__GIVEN DATA__:
import Summits.Ventures.HSemireg.UntwistCocycleTwistHom
import Summits.Ventures.HSemireg.UntwistCocycleTwistSigma
import HarnessLib

/-!
# Venture HSemireg — route R1.0, untwisted reading: the form-degree-`0` row of the Leibniz re-expansion `hσ`
# DISCHARGED on real carriers — `Tr_{E ⊗ M}(x ⊗ 1_M) = Tr_E(x)`, so `0`-semiregularity of `E` iff of `E ⊗ M`
# UNCONDITIONALLY (th-4 file #17; sequel of #13 and #16)

HONEST FRAMING. Module-level homological algebra on the tree's REAL carriers (Mathlib's `Abelian.Ext` in `X.Modules`,
the trace `traceExt`, `σ_0 = sigmaZero`, `sigmaHigher _ 0` of `HodgeTheory/AtiyahClassTraceReal.lean` /
`SemiregularityHigherSigma.lean`) for the CONSTRUCTED cocycle twist `- ⊗ M` (`M = lineBundle c`, files #11/#12).
Nothing about any variety; no gerbe; nothing here says HC, HC_CM or HC_AV is proved.

WHAT CHANGES. In `UntwistCocycleTwistSigma.lean` (#13) the transport `IsISemiregular(E) ↔ IsISemiregular(E ⊗ M)`
holds GIVEN the triangular re-expansion
`hσ : σ_q^{E ⊗ M}(θ x) = σ_q^{E}(x) + Σ_{j<q} u_{q,j}(σ_j^{E} x)` for `q ∈ I` (the Leibniz rule
`At(E ⊗ M) = At(E) ⊗ 1 + 1 ⊗ At(M)`, Atiyah 1957 Prop. 10–12 — «STILL A BINDER: the tree has no Leibniz rule on real
carriers»; red-1 V18-U2: «hσ discharged for NO `I ≠ ∅`»). This file PROVES the row `q = 0` of `hσ`, for EVERY cocycle
`c` and every finite locally free `E`, with `u = 0`, `d_0 = id`:

* `mapExactFunctor_comp_mk₀_eq` — Mathlib's `Ext.mapExactFunctor` is natural along any natural comparison
  `γ_Y : H(Y) → H'(Φ Y)` of exact functors (source with enough injectives; dimension shifting), and its «sandwich» form
  `mk₀_comp_mapExactFunctor_comp_mk₀_eq` (`u' ≫ H'(Φ x) ≫ tr' = u ≫ H(x) ≫ tr` once `u ≫ γ_E = u'`, `γ_E ≫ tr' = tr`);
* `traceExt_twist` — **`Tr_{E ⊗ M}(x ⊗ 1_M) = Tr_E(x)` in `Extⁿ(𝒪_X, 𝒪_X)`** for all `n` and all `x ∈ Extⁿ(E, E)`
  (`x ⊗ 1_M := (twistEquivalence X c).functor.mapExtAddHom E E n x`, the constructed `θ`): `Tr = u ≫ 𝓗om(E, –) ≫ tr`
  (`traceExt_apply`), the comparison `γ = sheafHomTwist` of file #16 intertwines `𝓗om(E, –)` with
  `𝓗om(E ⊗ M, –) ∘ (- ⊗ M)` and preserves unit and trace;
* `sigmaZero_twist`, `sigmaHigher_zero_twist` — **`σ_0^{E ⊗ M}(θ x) = σ_0^{E}(x)`** on both carriers
  (`H²(X, 𝒪_X)` and `H²(X, Ω⁰)`): the `q = 0` instance of `hσ`;
* `isZeroSemiregular_iff_twist`, `isHigherSemiregular_zero_iff_twist` — **`0`-semiregularity (injectivity of the
  Mukai–Artamkin trace `σ_0 : Ext²(E, E) → H²(X, 𝒪_X)`) of `E` iff of `E ⊗ M`**, NO binder;
* `isISemiregular_Iic_zero_iff_twist` — file #13's `isISemiregular_iff_twist` at `I = {0} = Iic 0` with its hypothesis
  `hσ` DISCHARGED (so #13 §2 is non-vacuous with `I ≠ ∅` at every cocycle `c`, not only at `c = 1`);
* (v1.1) `isISemiregular_iff_twist_of_pos` — the binder `hσ` is now asked only in form degrees `q ≥ 1`;
  `isISemiregular_Iic_one_iff_twist_of_sigmaOne` — `{0,1}`-semiregularity transports given ONLY the degree-one identity
  `σ_1^{E ⊗ M}(θ x) = σ_1^{E}(x) + u(σ_0^{E} x)`; `mk₀_comp_mapExactFunctor_comp_mk₀_eq'` — the sandwich form with
  coefficients (`x ∈ Extⁿ(E, Y)`), for the trace `Tr_G` of the rows `q ≥ 1`.

What stays declared (route R1.0, untwisted reading): the rows `q ≥ 1` of `hσ` (they involve `At(M) = [dlog g_{xy}]` and
cup products on `H^•(X, Ω^•)`: the Leibniz rule proper), and everything on the gerbe side (odd `m`). Which Ext groups:
`Ext²_{𝒪_{X₀}}(E₀, E₀)` (by value `18` at the `g = 4` anchor) and its image in `H²(X₀, 𝒪)` (the `h^{0,2} = C(4,2) = 6`
-dimensional block of the `28`-dimensional target `⊕_q H^{q+2}(Ω^q)`, `28 = 6 + 16 + 6`); which class: `tr` (the rank /
`ch_0` component of `σ`); which twist: `- ⊗ M_B`, `M_B = lineBundle c` (file #15).

## References

* R.-O. Buchweitz, H. Flenner, *A semiregularity map for modules and applications to deformations*, Compositio
  Math. 137 (2003), §1 (`σ_0`), Def. 4.1, §4 (trace maps), §5 (`I`-semiregular). [BuchweitzFlenner2003]
* M. F. Atiyah, *Complex analytic connections in fibre bundles*, Trans. AMS 85 (1957), Prop. 10–12 (the rows
  `q ≥ 1`, not used here). [Atiyah1957]
* R. Hartshorne, *Algebraic Geometry* (1977), III.2.2 (enough injectives in `Mod(𝒪_X)`), III.6.3. [Hartshorne1977]
-/

noncomputable section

__WHAT IS BEING ASKED__: Output should match, line for line, the stretch of the material above from the line holding "(injectivity of the" through the line holding "with its hypothesis".

__ANSWER TO THIS PROBLEM__:
* `isZeroSemiregular_iff_twist`, `isHigherSemiregular_zero_iff_twist` — **`0`-semiregularity (injectivity of the
  Mukai–Artamkin trace `σ_0 : Ext²(E, E) → H²(X, 𝒪_X)`) of `E` iff of `E ⊗ M`**, NO binder;
* `isISemiregular_Iic_zero_iff_twist` — file #13's `isISemiregular_iff_twist` at `I = {0} = Iic 0` with its hypothesis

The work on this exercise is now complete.